Upper bounds to high dimensional gaussian vectors I'm trying to prove a claim given in Vershynin's Book - High-dimensional probability. 
The notation used is $g$ as a vector, $\sim$ represents similarity. $N(\mu, \sigma^2)$ is a normal distribution with $\mu$ mean and $\sigma^2$ variance. $t \in \mathbb{R}$ and $\mathbb{P}$ is a notation for probability.
The author says:
Given $g \sim N(0, I_{d \times d})$ a standard Gaussian vector in d-dimensions then
\begin{equation}
\forall t \ge 0: \mathbb{P} \{ | \|g \|_2^2 - d | \ge t \} \le 2 \; \mathrm{exp}\left( - \frac{t^2}{C_1 d + C_2 t} \right)
\end{equation}
for arbitrary $C_1$ and $C_2$.
Continuing the claim it extends to random matrices too.

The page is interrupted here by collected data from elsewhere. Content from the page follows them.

import Summits.ResolutionOfSingularities.ResolutionOfSingularities.Theorems.FrobeniusLadderFRationalResolutionGaloisSymmetrizedPiece
import Summits.ResolutionOfSingularities.ResolutionOfSingularities.Theorems.FrobeniusLadderFRationalResolutionBlowupAbsorbsCartier
import Summits.ResolutionOfSingularities.ResolutionOfSingularities.Theorems.FrobeniusLadderFRationalResolutionBlowupCartierBaseChange
import Summits.ResolutionOfSingularities.ResolutionOfSingularities.Theorems.FrobeniusLadderFRationalResolutionDescendedPrimaryPieceCover
import Summits.ResolutionOfSingularities.ResolutionOfSingularities.Theorems.FrobeniusLadderFRationalResolutionGaloisTwistChart
import HarnessLib

/-!
# Crux `FrobeniusLadder.FRationalResolution` (stmt-ResolutionOfSingularities-15317), line `redirect`,
# stub `stub_diagonalizableQuotientResolution` — ONE-STOP FORM v2 of the Galois route's remaining obligation: the symmetrized piece
# has regular blow-up as soon as the CHART TWISTS `σ''(I₁ C')` are Cartier on the blow-up of the CHART CENTRE `J`

Assembly of `…GaloisSymmetrizedPiece` (✓p835018: hD by construction), `…BlowupAbsorbsCartier` (✓p835093), `…BlowupCartierBaseChange`
(✓p835409), `…DescendedPrimaryPieceCover` (✓p835651: Flat/Surjective instances and centre transport for the localized chart map) and
`…GaloisTwistChart` (✓p835739: `((1 ⊗ σ) I₁) C' = σ''(I₁ C')`). Compared with `…GaloisSymmetrizedPieceRegular` (✓p835312), whose
hypothesis `htw` asks for principal generators of the twists on the Rees charts of `Bl_{I₁ B'_h}` (a blow-up of the NON-explicit
piece `I₁`), the hypothesis here lives on the étale chart: with the data of `…GaloisUpstairsPieceCover.exists_piece_cover` — `G` with
`I₁ C'_G = J C'_G` and `D(h) ⊆ im (Spec C'_G → Spec B')` — it asks, for every `σ` in the decomposition group of `𝔔'`, that the chart
twist `σ''(I₁ C')`, extended to `C'_{G h}`, be an effective Cartier divisor on `Bl_{J C'_{G h}}(Spec C'_{G h})`, the blow-up of the
(monomial) chart centre `J`. Conclusion as before: `I = ∏_{σ ∈ D} (1 ⊗ σ)(I₁)` is `𝔔'`-primary, `⊆ I₁`, decomposition-stable, and
`Bl_{I B'_h}` is regular — the input `(I, m, hD, hreg)` of `…GaloisBaseChangeRegular.hloc_of_decomposition_stable_piece'`.

What remains after this file (memo MEMO-15317-leafhand2-g14): `σ''(I₁ C')` near the chart point `𝔚` is `I₁ C'` near the OTHER orbit
point `σ''⁻¹(𝔚)` transported by `σ''`; making it explicit is the comparison of the two monomial structures at one complete local ring.

* **`symmetrizedPiece_isRegular_affineBlowup_of_chart`** — the statement above.

Honest label: plumbing toward ONE leaf stub (no stub, crux or summit closed). No definitions, no named facts, no sorry.
[cite: StacksProject, Tag 080A; Tag 09EB] [cite: GortzWedhorn2020, Prop. 13.91 (2)]
-/

noncomputable section

-- single-problem summit: the doubled namespace component is forced
set_option linter.dupNamespace false

open CategoryTheory AlgebraicGeometry
open scoped TensorProduct
open Literature.AlgebraicGeometry.Resolution
open Summit.ResolutionOfSingularities.ResolutionOfSingularities.Theorems.FRationalResolution

namespace Summit.ResolutionOfSingularities.ResolutionOfSingularities.Theorems.FRationalResolution.GaloisChartObligation

/-- **The symmetrized piece has regular blow-up when the chart twists are Cartier on the blow-up of the chart centre.** See the
module docstring. `B' = B ⊗_K K'`, `C' = B' ⊗_B C`, `L = C'_G`, `L_h = C'_{G h}`; `σ'' = Algebra.TensorProduct.map (1 ⊗ σ) (id C)`.
[cite: StacksProject, Tag 080A; Tag 09EB] [cite: GortzWedhorn2020, Prop. 13.91 (2)] -/
theorem symmetrizedPiece_isRegular_affineBlowup_of_chart {K B K' C : Type} [Field K] [CommRing B] [Algebra K B] [Field K']
    [Algebra K K'] [FiniteDimensional K K'] [CommRing C] [Algebra B C] [Module.Flat B C]
    [IsNoetherianRing (B ⊗[K] K')]
    (𝔔' : Ideal (B ⊗[K] K')) (I₁ : Ideal (B ⊗[K] K')) {n : ℕ} (hn : 𝔔' ^ n ≤ I₁) (h₁ : I₁ ≤ 𝔔') (h : B ⊗[K] K')
    (hreg₁ : Scheme.IsRegular (affineBlowup (I₁.map (algebraMap (B ⊗[K] K') (Localization.Away h)))))
    (J : Ideal C) (G : (B ⊗[K] K') ⊗[B] C)
    (hIJ : I₁.map (algebraMap (B ⊗[K] K') (Localization.Away G)) =
      (J.map ((Algebra.TensorProduct.includeRight : C →ₐ[B] (B ⊗[K] K') ⊗[B] C) : C →+* (B ⊗[K] K') ⊗[B] C)).map
        (algebraMap ((B ⊗[K] K') ⊗[B] C) (Localization.Away G)))
    (hsub : (PrimeSpectrum.basicOpen h : Set (PrimeSpectrum (B ⊗[K] K'))) ⊆
      Set.range (PrimeSpectrum.comap (algebraMap (B ⊗[K] K') (Localization.Away G))))
    (htw : ∀ σ : K' ≃ₐ[K] K',
      𝔔'.map (Algebra.TensorProduct.map (AlgHom.id B B) (σ : K' →ₐ[K] K')) = 𝔔' →
      IsEffectiveCartier ((affineBlowup.idealSheaf
        ((((I₁.map (algebraMap (B ⊗[K] K') ((B ⊗[K] K') ⊗[B] C))).map
            (Algebra.TensorProduct.map (Algebra.TensorProduct.map (AlgHom.id B B) (σ : K' →ₐ[K] K'))
              (AlgHom.id B C))).map
            (algebraMap ((B ⊗[K] K') ⊗[B] C) (Localization.Away G))).map
          (algebraMap (Localization.Away G)
            (Localization.Away (algebraMap (B ⊗[K] K') (Localization.Away G) h))))).comap
        (affineBlowup.π
          (((J.map ((Algebra.TensorProduct.includeRight : C →ₐ[B] (B ⊗[K] K') ⊗[B] C) :
              C →+* (B ⊗[K] K') ⊗[B] C)).map (algebraMap ((B ⊗[K] K') ⊗[B] C) (Localization.Away G))).map
            (algebraMap (Localization.Away G)
              (Localization.Away (algebraMap (B ⊗[K] K') (Localization.Away G) h))))))) :
    ∃ (I : Ideal (B ⊗[K] K')) (m : ℕ), 𝔔' ^ m ≤ I ∧ I ≤ 𝔔' ∧ I ≤ I₁ ∧
      (∀ τ : K' ≃ₐ[K] K', 𝔔'.map (Algebra.TensorProduct.map (AlgHom.id B B) (τ : K' →ₐ[K] K')) = 𝔔' →
        I.map (Algebra.TensorProduct.map (AlgHom.id B B) (τ : K' →ₐ[K] K')) ≤ I) ∧
      Scheme.IsRegular (affineBlowup (I.map (algebraMap (B ⊗[K] K') (Localization.Away h)))) := by
  classical
  obtain ⟨D, m, hmemD, hQm, hleI₁, hleQ, hstab⟩ :=
    GaloisSymmetrizedPiece.exists_decomposition_stable_piece 𝔔' I₁ hn h₁
  set tw : (K' ≃ₐ[K] K') → Ideal (B ⊗[K] K') :=
    fun σ => I₁.map (Algebra.TensorProduct.map (AlgHom.id B B) (σ : K' →ₐ[K] K')) with htwdef
  refine ⟨∏ σ ∈ D, tw σ, m, hQm, hleQ, hleI₁, fun τ hτ => (hstab τ hτ).le, ?_⟩
  -- the localized symmetrized piece is the product of the localized twists
  set loc := algebraMap (B ⊗[K] K') (Localization.Away h) with hloc
  have hprod : (∏ σ ∈ D, tw σ).map loc = ∏ σ ∈ D, (tw σ).map loc := by
    have := map_prod (Ideal.mapHom loc) tw D
    simpa only [Ideal.mapHom_apply] using this
  rw [hprod]
  -- the factor at `σ = 1` is `I₁ B'_h`, whose blow-up is regular; the other twists are Cartier on it, checked on the chart
  have hone : (1 : K' ≃ₐ[K] K') ∈ D := by
    rw [hmemD, GaloisSymmetrizedPiece.twist_one]
    exact Ideal.map_id _
  have htw1 : (tw 1).map loc = I₁.map loc := by
    simp only [htwdef, GaloisSymmetrizedPiece.twist_one]
    exact congrArg (Ideal.map loc) (Ideal.map_id _)
  refine BlowupAbsorbsCartier.affineBlowup_prod_isRegular_of_isEffectiveCartier' D (fun σ => (tw σ).map loc) hone
    (by rw [htw1]; exact hreg₁) fun σ hσ => ?_
  rw [htw1]
  -- base change along the flat surjective localized chart map `B'_h → C'_{G h}`
  set L := Localization.Away G with hL
  set Lh := Localization.Away (algebraMap (B ⊗[K] K') L h) with hLh
  set φ : Localization.Away h →+* Lh := IsLocalization.Away.map (Localization.Away h) Lh (algebraMap (B ⊗[K] K') L) h
    with hφ
  haveI := DescendedPrimaryPieceCover.flat_specMap_awayMap (B := B ⊗[K] K') (C := L) h (Localization.Away h) Lh
  haveI := DescendedPrimaryPieceCover.surjective_specMap_awayMap (B := B ⊗[K] K') (C := L) h hsub (Localization.Away h) Lh
  refine BlowupCartierBaseChange.isEffectiveCartier_comap_affineBlowup_of_flat_surjective φ (I₁.map loc) ((tw σ).map loc) ?_
  have htwL : (tw σ).map (algebraMap (B ⊗[K] K') L) =
      ((I₁.map (algebraMap (B ⊗[K] K') ((B ⊗[K] K') ⊗[B] C))).map
          (Algebra.TensorProduct.map (Algebra.TensorProduct.map (AlgHom.id B B) (σ : K' →ₐ[K] K'))
            (AlgHom.id B C))).map
        (algebraMap ((B ⊗[K] K') ⊗[B] C) L) := by
    rw [htwdef, GaloisTwistChart.map_chartTwist_map_algebraMap, Ideal.map_map,
      ← IsScalarTower.algebraMap_eq (B ⊗[K] K') ((B ⊗[K] K') ⊗[B] C) L]
  rw [hloc, DescendedPrimaryPieceCover.map_awayMap_eq h (Localization.Away h) Lh I₁ _ hIJ,
    DescendedPrimaryPieceCover.map_awayMap_eq h (Localization.Away h) Lh (tw σ) _ htwL]
  exact htw σ ((hmemD σ).mp hσ)

end Summit.ResolutionOfSingularities.ResolutionOfSingularities.Theorems.FRationalResolution.GaloisChartObligation

end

As stated as:
Given a random matrix $\Gamma \in \mathbb{R}^{d \times k}$ i.i.d. $N(0,1)$ For any $v \in \mathbb{R}^k$, and $\| v\|_2 = 1$ (normalized)
\begin{equation}
\forall t \ge 0: \mathbb{P}\{ | \| \Gamma v \|_2^2 - d | \ge t\} \le 2 \; \mathrm{exp}\left( - \frac{t^2}{C_1 d + C_2 t} \right)
\end{equation}
I think if I can prove the first one the second part is simple since $\Gamma v \sim N(0, I_{d \times d})$ given that a centered normal is invariant by rotation.

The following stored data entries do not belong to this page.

import Summits.BirchSwinnertonDyer.BirchSwinnertonDyer.Theorems.CumulativeHeegnerLeopoldtCumulativeHeegnerInclusionAtThreeGlue
import Summits.BirchSwinnertonDyer.BirchSwinnertonDyer.Theorems.CumulativeHeegnerLeopoldtResidualSelmerFiniteAtThreeOfPrint
import Summits.BirchSwinnertonDyer.BirchSwinnertonDyer.Theorems.EisensteinPrimesResidualCharacterSelmerFiniteOfFact
import HarnessLib

/-!
# Route `CumulativeHeegnerLeopoldt`, crux K1 `CumulativeHeegnerInclusionAtThree` (stmt-BirchSwinnertonDyer-24198):
# the rev-5 split K1 = A + print is EXACT — K1 ⟹ A outright, and K1 ⟺ A modulo the ONE print input
# (helper, `--supports stmt-BirchSwinnertonDyer-24198`)

Prover `leafhand-bsd-cumulativeheegnerl-2` g0 (cell `bsd-eis`). Line `birth` v5 of K1 (skeleton 59217cca7adb8cbc) has two
registered stubs: STUB A `stub_temperedInclusion` (= child crux stmt-26896 `TemperedHeegnerInclusionAtThree` VERBATIM,
research) and STUB P `stub_residualCharacterSelmerFinite` (= CGLS 2022 Prop. 14 = route decl
`ResidualSelmerPrintedInputAtThree` BY VALUE). The tree proves K1 ⟸ A ∧ P (glue p615902 + B1P closer p616187) and
K1 ⟸ A ∧ Prop. 1.2.5 (p796841). This file records the converse bookkeeping, so that the partition of K1 into its
children is certified LOSSLESS in the kernel:

* `temperedHeegnerInclusionAtThree_of_cumulativeHeegnerInclusionAtThree` — K1 ⟹ A with NO input (`μ = 0`);
* `cumulativeHeegnerInclusionAtThree_iff_tempered_of_prop14` — granted Prop. 14 (route decl
  `ResidualSelmerPrintedInputAtThree`), K1 ⟺ A;
* `cumulativeHeegnerInclusionAtThree_iff_tempered_of_prop125` — the same granted CGLS Prop. 1.2.5's module clause instead
  (Prop. 14 ⟸ Prop. 1.2.5 in the kernel, `TeichmullerPairUnramifiedAtMult.prop14_residualCharacterSelmer_finite_of_fact`).

Reading: on the print ledger of the route ({CGLS Prop. 1.2.5 / Prop. 14}), crux K1 (24198) and crux A (26896) are the SAME
statement; every seat result on either transfers verbatim to the other; no strength is lost in the split.

HONEST FRAMING: bookkeeping compositions of tree theorems; no definition, no named fact introduced, no `sorry`; the
`iff`s are CONDITIONAL on one published fact typed as a `Prop`; items 24198 / 26896 stay OPEN; no stub is closed.
BSD is not proved for any curve.
References: [CastellaGrossiLeeSkinner2022] §1.2 Prop. 1.2.5, Prop. 14; tree p615902, p616187, p796841.
-/

set_option linter.dupNamespace false
set_option autoImplicit false

noncomputable section

namespace Summit.BirchSwinnertonDyer.BirchSwinnertonDyer.Theorems.CumulativeHeegnerInclusionAtThreeSplitExact

open Summit.BirchSwinnertonDyer.BirchSwinnertonDyer.Theses.CumulativeHeegnerLeopoldt

/-- **K1 ⟹ A, unconditionally**: the full inclusion `span{L} ≤ Ch·R₀⟦T⟧` is the tempered inclusion
`span{3^μ·L} ≤ Ch·R₀⟦T⟧` at `μ = 0`. [cite: CastellaGrossiLeeSkinner2022, §1.2 Prop. 14] -/
theorem temperedHeegnerInclusionAtThree_of_cumulativeHeegnerInclusionAtThree
    (h : CumulativeHeegnerInclusionAtThree) : TemperedHeegnerInclusionAtThree := by
  intro W _ _ N _ K _ _ Dt hO6 hRed hcell hr hN hK hHg κ hκ γ _ 𝔭 h𝔭 he hf 𝔭' h𝔭' hne ι' hι ΩK Ωp L hΩK hΩp hBDP
  refine ⟨0, ?_⟩
  rw [pow_zero, one_mul]
  exact h W N K Dt hO6 hRed hcell hr hN hK hHg κ hκ γ 𝔭 h𝔭 he hf 𝔭' h𝔭' hne ι' hι ΩK Ωp L hΩK hΩp hBDP

/-- **K1 ⟺ A granted the print input P** (CGLS 2022 Prop. 14, route decl `ResidualSelmerPrintedInputAtThree`):
forward by `μ = 0`, backward by the landed glue of the split (p615902) and the B1P closer (p616187).
CONDITIONAL on the named fact. [cite: CastellaGrossiLeeSkinner2022, §1.2 Prop. 14] -/
theorem cumulativeHeegnerInclusionAtThree_iff_tempered_of_prop14 (hP : ResidualSelmerPrintedInputAtThree) :
    CumulativeHeegnerInclusionAtThree ↔ TemperedHeegnerInclusionAtThree :=
  ⟨temperedHeegnerInclusionAtThree_of_cumulativeHeegnerInclusionAtThree, fun hA ↦
    cumulativeHeegnerLeopoldt_cumulativeHeegnerInclusionAtThreeGlue_proof hA hP
      cumulativeHeegnerLeopoldt_residualSelmerFiniteAtThreeOfPrint_proof⟩

/-- **K1 ⟺ A granted CGLS 2022 Prop. 1.2.5's module clause** (the print conjunct shared with crux 23970's ALG-PRINT;
Prop. 14 ⟸ Prop. 1.2.5 in the kernel; the backward direction is the composition of p796841, re-derived here from the glue). CONDITIONAL on the named fact.
[cite: CastellaGrossiLeeSkinner2022, §1.2 Prop. 1.2.5, Prop. 14] -/
theorem cumulativeHeegnerInclusionAtThree_iff_tempered_of_prop125
    (hprop125 :
      Literature.NumberTheory.EllipticCurves.CastellaGrossiLeeSkinner2022.prop125_characterGrSelmerDual_torsion_muZero_dim) :
    CumulativeHeegnerInclusionAtThree ↔ TemperedHeegnerInclusionAtThree :=
  ⟨temperedHeegnerInclusionAtThree_of_cumulativeHeegnerInclusionAtThree, fun hA ↦
    cumulativeHeegnerLeopoldt_cumulativeHeegnerInclusionAtThreeGlue_proof hA
      (TeichmullerPairUnramifiedAtMult.prop14_residualCharacterSelmer_finite_of_fact hprop125)
      cumulativeHeegnerLeopoldt_residualSelmerFiniteAtThreeOfPrint_proof⟩

end Summit.BirchSwinnertonDyer.BirchSwinnertonDyer.Theorems.CumulativeHeegnerInclusionAtThreeSplitExact

end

 A: Write $\|g\|_2^2=\sum_{i=1}^d g_i^2$ and note that the $g_i$ are i.i.d with expectation $1$.

Right tail
Chernoff's bound yields for $s\geq 0$
$$P\left(\sum_{i=1}^d [g_i^2-E(g_i^2)]\geq t\right)\leq e^{-st} E(e^{s(g_1^2-1)})^d$$
Note that $\displaystyle E(e^{s(g_1^2-1)}) = \frac{e^{-s}}{\sqrt{2\pi}}\int e^{-x^2(\frac 12 -s)} dx$ which is finite only if $s<\frac 12$, and in that case a substitution proves that $\displaystyle E(e^{s(g_1^2-1)}) = \frac{e^{-s}}{\sqrt{1-2s}}$ hence 
$$P\left(\sum_{i=1}^d [g_i^2-E(g_i^2)]\geq t\right)\leq e^{-st} \frac{e^{-sd}}{(1-2s)^{d/2}}$$
This is minimized in $s$ for $s=\frac 12 \frac t{t+d}$ thus 
$$P\left(\sum_{i=1}^d [g_i^2-E(g_i^2)]\geq t\right)\leq e^{-t/2}\left(1+\frac td \right)^{d/2}$$
This is not exactly the bound you're looking for, and it is tighter as $t\to \infty$ provided that $C_2>2$. To get the wanted bound, note that 
$$e^{-t/2}\left(1+\frac td \right)^{d/2} = \exp\left(-t^2\left[\frac 1{2t}-\frac{d}{2t^2}\log\left(1+\frac td\right) \right] \right)$$
and $$\frac 1{2t}-\frac{d}{2t^2}\log\left(1+\frac td\right) = \frac 1{2t}\left(1-\frac dt \log\left(1+\frac td\right)\right) $$
Numerically, I observe (and this inequality is referenced on Wikipedia)  that $$\forall x\geq 0,\; 1-\frac 1x \log\left(1+ x\right)\geq \frac{1}{2\left(1+\frac 1x \right)}$$
hence 
$$\frac 1{2t}\left(1-\frac dt \log\left(1+\frac td\right)\right)\geq \frac{1}{4t\left(1+\frac dt \right)} = \frac{1}{4t+4d}$$
thus finally
$$P\left(\sum_{i=1}^d [g_i^2-E(g_i^2)]\geq t\right)\leq \exp\left(-\frac{t^2}{4t+4d} \right)$$

Left tail
Since $$P\left(\sum_{i=1}^d [g_i^2-E(g_i^2)]\leq -t\right) = P\left(\sum_{i=1}^d [-g_i^2+E(g_i^2)]\geq t\right)$$ and 
$\displaystyle \sum_{i=1}^d [-g_i^2+E(g_i^2)] \leq d$ we have $$t>d \implies P\left(\sum_{i=1}^d [g_i^2-E(g_i^2)]\leq -t\right) = 0$$ so it suffices to get an upper bound when $t\leq d$.
Chernoff's bound yields $$P\left(\sum_{i=1}^d [g_i^2-E(g_i^2)]\leq -t\right)\leq e^{t/2}\left(1-\frac td \right)^{d/2}$$
and numerically $$\forall x\in [0,1),\; 1+\frac 1x \log\left(1- x\right)\leq \frac{1}{2\left(1+\frac 1x \right)}$$ thus 
$$t\leq d \implies P\left(\sum_{i=1}^d [g_i^2-E(g_i^2)]\leq -t\right)\leq \exp\left(-\frac{t^2}{4t+4d} \right)$$

Finally, 
$$P\left(|\|g\|_2^2-d|\geq t\right)\leq 2\exp\left(-\frac{t^2}{4t+4d} \right)$$